SOURCE RECORDS:
○ ○ ○ ○
import Summits.QuantumFields.BalabanUV.Beta.GAN24.Lin4LegTowerUnroll
import Summits.QuantumFields.BalabanUV.Beta.GAN24.TowerBoundKFold

/-!
# `BalabanUV.Beta.GAN24.LegTowerRows` — binder row G-an2-4 ∕ (CONV-C), CT-W, located crux (Q-L) («QL-LL», RULING R-gan24p1-g25-1 R10 (iii), WARD6 (9.3)):
# **THE (Q-L) END, STATEMENT FIRST** — the right-divergenced leg tower of the affine `lin4` recursion is bounded UNIFORMLY IN THE LEVEL in any subadditive size,
# GIVEN the one displayed k₀-window hypothesis «the k₀-fold pure leg chain on k₀-fold block sums contracts» ((WIN-k₀) ∧ (LT-leg) combined — OPEN) and bounded
# window sources (G-an2-4 formalisation swarm, leaf prover `b2b-balaban-gan24-formalise-leaf-03`, gen 60; (REP-leg) parts 1–3 `Lin4LegTower{,Two,Unroll}` ✓ + the OWNER
# gan24-p1 g25's socket `TowerBoundKFold` ✓ BY NAME; the (Q-L) twin of the OWNER's (Q-R) END `WardRemainderRows`; name PROVISIONAL)

NOT IN PRINT; OUR BOOKKEEPING ([folklore]: one re-basing of leaf-01's discrete Duhamel + the OWNER's k₀-fold tower bound; 0 def, 0 cite, 0 `def … : Prop`, 0 sorry).
HONEST FRAMING (cell contract, verbatim): «discharging `BetaPertH` makes Bałaban's UV stability UNCONDITIONAL — a real constructive-QFT result; it is NOT the continuum limit
and NOT the Clay problem.»  HONEST DEPENDENCY (verbatim): «continuum YM on T⁴ ⇐ BetaPertH ∧ nine spine estimates (0/9 proved); BetaPertH ⇐ (D1) ∧ (D4) ∧ CAP+tail;
G-an2-4 gates asym, D1 and NE2/3/4.»
* §1 `rdiv_tower_window` — THE k₀-WINDOW FORM: for the tower `Δ n = fun s ↦ rdiv (T n s)` with the closed one-step law at every level,
  `Δ (n + k) = transport (legStepB kc K N) n k (Δ n) + Σ_{m<k} transport (legStepB kc K N) (n+m+1) (k−1−m) (rdiv ∘ F (n+m))` (part 3 re-based at level `n` by
  `AffineUnroll.transport_shift`), and `rdiv_tower_window_chain` — the homogeneous term IS the pure chain on the block-summed member,
  `transport … n k (Δ n) = legChain kc K N n k (fun s ↦ bsumPow N k (Δ n s))` (part 3's `transport_legStepB_eq`).
* §2 `mem_rdiv_tower` (every member lies in any class `P` ∋ `Δ 0`, sources, closed under `+`, preserved by the step maps), **`sz_rdiv_tower_le_of_window`** — THE END: for ANY
  such class `P` and ANY `sz` with `sz (X + Y) ≤ sz X + sz Y`, IF (H1) `sz (legChain kc K N n k₀ (𝔹^{k₀} W)) ≤ θ·sz W` for every level `n` and bounded `W ∈ P` (`0 ≤ θ < 1`), (H2) the window's pushed sources have `sz ≤ s`, (H0) `sz (Δ i) ≤ M` for `i < k₀`, THEN `sz (Δ n) ≤ M + s·(1 − θ)⁻¹` for EVERY `n`;
  `sz_rdiv_tower_le_of_window_bdd` (the bounded class: its four class rows are automatic), `…_of_rec` (from the affine recursion itself).
* §3 `sz_rdiv_tower_le_of_window_comb` — the dressed comb tower `K♮ᴱ_n`, `N = Lc`, `kc n = −(c n·(Lc^{d+1})⁻¹)`.
(H1) is DISPLAYED, NOT discharged: it is the located content of (Q-L) — idea-1's (Q-L-k₀) ∕ the desk's K-QL-1 ∕ the OWNER's E12 decide it; the size currency `sz` is the
consumer's ((WIN-k₀) ∕ (LT-leg)).  Asserts NO bound on any chain; discharges NOTHING of (Q-L) ∕ (Q-R) ∕ (C) ∕ «T2Shape» ∕ «T2Drift» ∕ (hW, hWall); 0 wall binders;
NEVER «G-an2-4 closed» as (CONV-C); NOT D1, NOT `BetaPertH`, NOT continuum, NOT Clay; not in print.  Unit `b2b-balaban-gan24-formalise-leaf-03` (gen 60), 2026-08-22.
-/

noncomputable section
open Finset
open scoped BigOperators
open Literature.MathematicalPhysics.QuantumFieldTheory
open Literature.MathematicalPhysics.QuantumFieldTheory.Balaban1983to89
open Literature.MathematicalPhysics.QuantumFieldTheory.Balaban1983to89.Beta
open B6BondElimination (unitVec)
open ExpKernelCalculus (MKer Site Decays)
open OneStepResolventKernel (Fib)
open OneStepKernelFamily (colH KInvStep)
open AffineAveraging (box toSite)
open Summit.QuantumFields.BalabanUV.Beta.KernelWardRelative (gaugeWt)
open Summit.QuantumFields.BalabanUV.Beta.GAN24.T2RecursionAffine (lin4)
open Summit.QuantumFields.BalabanUV.Beta.HessKerDressedUnits (unitK decays_unitK)
open Summit.QuantumFields.BalabanUV.Beta.GAN24.CombesThomas (sfStep smStep)
open Summit.QuantumFields.BalabanUV.Beta.AxialDressingRooted (coDressKBmAt one_le_of_neZero decays_coDressKBmAt_KInvStep)
open Summit.QuantumFields.BalabanUV.Beta.GAN24.Lin4SlotDivergence (hH_unitK_comb)
open Summit.QuantumFields.BalabanUV.Beta.GAN24.Lin4LegDivergence (hM_unitK_comb)
open Summit.QuantumFields.BalabanUV.Beta.GAN24.Lin4LegTower (rdiv bsum legStep rdiv_lin4_affine)
open Summit.QuantumFields.BalabanUV.Beta.GAN24.Lin4LegTowerUnroll (legStepB bsumPow legChain rdiv_tower_unrolled transport_legStepB_eq)
open Summit.QuantumFields.BalabanUV.Beta.GAN24.AffineUnroll (transport transport_shift)
open Summit.QuantumFields.BalabanUV.Beta.GAN24.T2UnitSplitLevels (bdd₄_add)
open Summit.QuantumFields.BalabanUV.Beta.GAN24.TowerBoundKFold (towerBound_of_kfold)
○ ○ ○ ○
BRIEF: Each line of the listing above that includes the word "Literature" should be copied.

ANSWER FOR THIS EXERCISE:
open Literature.MathematicalPhysics.QuantumFieldTheory
open Literature.MathematicalPhysics.QuantumFieldTheory.Balaban1983to89
open Literature.MathematicalPhysics.QuantumFieldTheory.Balaban1983to89.Beta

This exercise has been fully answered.